Initially, to assess the extent to which our results corresponded with previous GWA studies of BD, we obtained p-values for genotyped markers in the WTCCC (13) and STEP-BD (16) studies; it was the case, however, that most of the top SNPs that we describe were not genotyped directly within these studies. Therefore, we proceeded by investigating the three regions of interest identified in a recent collaborative GWA study (17) within the EA sample in our study (Figure S3). We evaluated the top SNPs from this study that were directly genotyped in our study, as well as other SNPs in the three regions. We assessed both the direction of associations between the two studies, as well as the strength. For comparison, we include the results from these studies in the plots of regions of interest (Figure S2). Although limited, we further analyzed our results relative to one of the single previously published GWA studies (i.e., Baum et al., 2008) (15), which included about half of the probands and controls used in the present study, in addition to a replication sample that is independent of our sample (i.e., was collected in Germany). We present results in Figure S2, but note that further analysis of the replication within each of the BD GWA studies will require specific delination of the overlapping individuals within all the studies and imputation of all genotypes.

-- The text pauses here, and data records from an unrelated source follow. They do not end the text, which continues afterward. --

open K2LiuSiegelUnipotentFourierDefs K2LiuSiegelUnipotentCharacters K2LiuUnipotentCoveringWeight K2LiuSiegelFourierCoeffDelta
open K2LiuSiegelEisensteinCoeffCells (fourierCoeffDelta_eisensteinSeriesDelta_of_ne_one exists_unipDeltaChar_ne_one_of_ne_zero)
open K2LiuSiegelEisensteinConstantTermFiniteness (lintegral_tsum_enorm_mul_weight_ne_top)
open K2LiuSiegelEisensteinContinuous (continuous_eisensteinSeriesDelta)
open K2LiuSiegelEisensteinDoubledLeftInvariant (siegelEisensteinDoubledLeftInvariant)
open K2LiuFourierCoeffDeltaContinuous (exists_bound_mul_of_unipDeltaRat_invariant continuous_fourierCoeffDelta_eisensteinFamilyDelta)
open K2LiuUnipotentCocompact (exists_isCompact_cover_unipDelta)
open K2LiuUnipDeltaConjMeasurePreserving (lintegral_ne_zero_of_isCoveringWeight)
open K2LiuSiegelEisensteinRankOneTermPackageInstanceWeighted (exists_kindOne_packages_sixLetters)

variable (L : Type) [Field L] [NumberField L] [IsCMField L]
variable {N M n : ℕ} (e : Fin N × Fin M ≃ Fin n)
  (dV : Fin N → L) (hdV : ∀ i, IsCMField.complexConj L (dV i) = dV i)
  (dW : Fin M → L) (hdW : ∀ i, IsCMField.complexConj L (dW i) = dW i)

/-! ## §1 One index, one `s`: the coefficient from the two cell letters, at every carrier -/

/-- **THE RANK-ONE COEFFICIENT FROM ITS CELLS, AT EVERY CARRIER.**  `χ` unitary, `f ∈ I(s, χ)` continuous, `n∕2 < re s`, `S ≠ 0` a `T_L`-skew index; if at every Haar `νN` and every
COMPACTLY SUPPORTED `N_Δ(L⁺)`-covering weight `β` (`β ≤ 𝟙_K`, `K` compact, `0 < ∫β < ∞`) the normalised cells are `(∫β)⁻¹•MID_S(h) = Eb h` and `(∫β)⁻¹•W_S(f)(h) = ρa·Ea h`, then
`E_S(h; f) = fourierCoeffDelta νN β S (E(·; f)) h = Eb h + ρa·Ea h` at EVERY Haar `νN` and EVERY covering weight `β` (★ Φ1 weight independence to a compactly supported weight on the
cocompact cover ★ (C0), then ★ Φ2's cells with O41.4's `hH` ★ ed. 4a′). [cite: KudlaRallis1994, §2] [cite: MoeglinWaldspurger1995, II.1.7] [cite: Tan1999, §3] -/
theorem fourierCoeffDelta_rankOne_eq_of_cells (hdV0 : ∀ i, dV i ≠ 0) (hdW0 : ∀ i, dW i ≠ 0) (hn : 0 < n)
    [MeasurableSpace (unipDelta L e dV hdV dW hdW)] [BorelSpace (unipDelta L e dV hdV dW hdW)]
    (wq : unipDeltaRat L e dV hdV dW hdW → ratH L e dV hdV dW hdW)
    (hwq : ∀ ν, ((wq ν : ratH L e dV hdV dW hdW) : HA L e dV hdV dW hdW) = weylDelta L e dV hdV dW hdW * ((ν : unipDelta L e dV hdV dW hdW) : HA L e dV hdV dW hdW))
    {χ : HeckeCharacter L} (hχ : χ.IsUnitary) {s : ℂ} (hs : (n : ℝ) / 2 < s.re)
    {f : HA L e dV hdV dW hdW → ℂ} (hf : IsSiegelDeltaSection L e dV hdV dW hdW χ s f) (hfc : Continuous f)
    {S : Matrix (Fin n) (Fin n) L}
    (hS : S ∈ skewMatrices ((IsCMField.complexConj L : L ≃ₐ[Fp L] L) : L →+* L) ((gramR L e dV hdV dW hdW).map (algebraMap (Fp L) L))) (hS0 : S ≠ 0)
    (Eb Ea : HA L e dV hdV dW hdW → ℂ) (ρa : ℂ)
    (hEb : ∀ (νN : Measure (unipDelta L e dV hdV dW hdW)) [νN.IsHaarMeasure] (β : unipDelta L e dV hdV dW hdW → ℝ≥0∞),
      IsCoveringWeight (unipDeltaRat L e dV hdV dW hdW) β → ∫⁻ u, β u ∂νN ≠ 0 → ∫⁻ u, β u ∂νN ≠ ∞ →
      ∀ K : Set (unipDelta L e dV hdV dW hdW), IsCompact K → (∀ u, β u ≤ K.indicator 1 u) → ∀ h : HA L e dV hdV dW hdW,
        ((∫⁻ u, β u ∂νN).toReal⁻¹ : ℝ) •
          (∫ u, (β u).toReal • (conj (unipDeltaChar L e dV hdV dW hdW S (u : HA L e dV hdV dW hdW) : ℂ) *
            (∑' q : ↥(({Quotient.mk (MulAction.orbitRel (siegelDeltaRat L e dV hdV dW hdW) (ratH L e dV hdV dW hdW)) 1} ∪
              Set.range (fun ν : unipDeltaRat L e dV hdV dW hdW =>
                (Quotient.mk (MulAction.orbitRel (siegelDeltaRat L e dV hdV dW hdW) (ratH L e dV hdV dW hdW)) (wq ν) :
                  SiegelDeltaQuot L e dV hdV dW hdW)))ᶜ : Set (SiegelDeltaQuot L e dV hdV dW hdW)),
            f ((((Quotient.out (q : SiegelDeltaQuot L e dV hdV dW hdW) : ratH L e dV hdV dW hdW) : HA L e dV hdV dW hdW)) *
              ((u : HA L e dV hdV dW hdW) * h)))) ∂νN) = Eb h)
    (hEa : ∀ (νN : Measure (unipDelta L e dV hdV dW hdW)) [νN.IsHaarMeasure] (β : unipDelta L e dV hdV dW hdW → ℝ≥0∞),
      IsCoveringWeight (unipDeltaRat L e dV hdV dW hdW) β → ∫⁻ u, β u ∂νN ≠ 0 → ∫⁻ u, β u ∂νN ≠ ∞ →
      ∀ K : Set (unipDelta L e dV hdV dW hdW), IsCompact K → (∀ u, β u ≤ K.indicator 1 u) → ∀ h : HA L e dV hdV dW hdW,
        ((∫⁻ u, β u ∂νN).toReal⁻¹ : ℝ) • whittakerDelta L e dV hdV dW hdW νN S f h = ρa * Ea h)
    (νN : Measure (unipDelta L e dV hdV dW hdW)) [νN.IsHaarMeasure] {β : unipDelta L e dV hdV dW hdW → ℝ≥0∞}
    (hβ : IsCoveringWeight (unipDeltaRat L e dV hdV dW hdW) β) (h : HA L e dV hdV dW hdW) :
    fourierCoeffDelta L e dV hdV dW hdW νN β S (eisensteinSeriesDelta L e dV hdV dW hdW f) h = Eb h + ρa * Ea h := by
  haveI : NeZero (n + n) := ⟨by omega⟩
  haveI : Countable (unipDeltaRat L e dV hdV dW hdW) := countable_unipDeltaRat L e dV hdV dW hdW
  -- a compactly supported covering weight on the cocompact cover (★ (C0))
  obtain ⟨K, hK, hcover⟩ := exists_isCompact_cover_unipDelta L e dV hdV dW hdW hdV0 hdW0
  obtain ⟨β₀, hβ₀, -, hβ₀K, hβ₀top⟩ := exists_isCoveringWeight_unipDeltaRat_lintegral_ne_top L e dV hdV dW hdW νN hK hcover
  have hβ₀0 : ∫⁻ u, β₀ u ∂νN ≠ 0 := lintegral_ne_zero_of_isCoveringWeight _ (NeZero.ne _) (unipDeltaRat L e dV hdV dW hdW) hβ₀
  -- `E(·; f)`: continuous, left-`H(L⁺)`-invariant, bounded along `N_Δ(𝔸)`-orbits
  have hEc : Continuous (eisensteinSeriesDelta L e dV hdV dW hdW f) := continuous_eisensteinSeriesDelta L e dV hdV hdV0 dW hdW hdW0 hχ hs hf hfc
  have hEinv : ∀ (γ : unipDeltaRat L e dV hdV dW hdW) (x : HA L e dV hdV dW hdW),
      eisensteinSeriesDelta L e dV hdV dW hdW f (((γ : unipDelta L e dV hdV dW hdW) : HA L e dV hdV dW hdW) * x) = eisensteinSeriesDelta L e dV hdV dW hdW f x :=
    fun γ x => siegelEisensteinDoubledLeftInvariant L e dV hdV dW hdW χ s f hf
      ⟨((γ : unipDelta L e dV hdV dW hdW) : HA L e dV hdV dW hdW), (mem_unipDeltaRat_iff L e dV hdV dW hdW _).1 γ.2⟩ x
  -- weight independence: `β ↦ β₀`
  have hind : fourierCoeffDelta L e dV hdV dW hdW νN β S (eisensteinSeriesDelta L e dV hdV dW hdW f) h =
      fourierCoeffDelta L e dV hdV dW hdW νN β₀ S (eisensteinSeriesDelta L e dV hdV dW hdW f) h :=
    (fourierCoeffDelta_eq_of_isCoveringWeight L e dV hdV dW hdW νN hβ₀ hβ hβ₀top S (hEc.comp (continuous_subtype_val.mul continuous_const))
      (exists_bound_mul_of_unipDeltaRat_invariant L e dV hdV dW hdW hdV0 hdW0 hEc hEinv h) fun γ u => by
        rw [Subgroup.coe_mul, mul_assoc, hEinv]).symm
  -- the cells at `β₀` (O41.4's `hH` ★ ed. 4a′; the twist is non-trivial ★ (T2′))
  obtain ⟨u₀, hu₀⟩ := exists_unipDeltaChar_ne_one_of_ne_zero (e := e) (dV := dV) (hdV := hdV) (dW := dW) (hdW := hdW) hdV0 hdW0 hS hS0
  have hH := lintegral_tsum_enorm_mul_weight_ne_top L e dV hdV dW hdW hdV0 hdW0 hχ hs hf hfc νN hβ₀top hK hβ₀K h
  rw [hind, fourierCoeffDelta_eisensteinSeriesDelta_of_ne_one wq hwq hn νN hβ₀ hf hfc h hH S hu₀, smul_add,
    hEb νN β₀ hβ₀ hβ₀0 hβ₀top K hK hβ₀K h, hEa νN β₀ hβ₀ hβ₀0 hβ₀top K hK hβ₀K h, add_comm]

A subset of 85 SNPs from the GWA study was selected for replication genotyping based on several criteria, with a primary focus on the allelic association p-value in the larger EA sample. See Supplemental Material for additional information pertaining to replication genotyping.
Demographic variables for EA and AA cases were generally similar (Table S1). For the AA population, controls were less likely to be female. In the EA population, gender distributions between cases and controls were similar. Controls were much older than cases in both populations (mean age of cases: 18.0 (AA) and 19.3 (EA) vs. mean age of controls: 45.8 (AA) and 52.2 (EA), which should protect against cryptic disease in the control groups.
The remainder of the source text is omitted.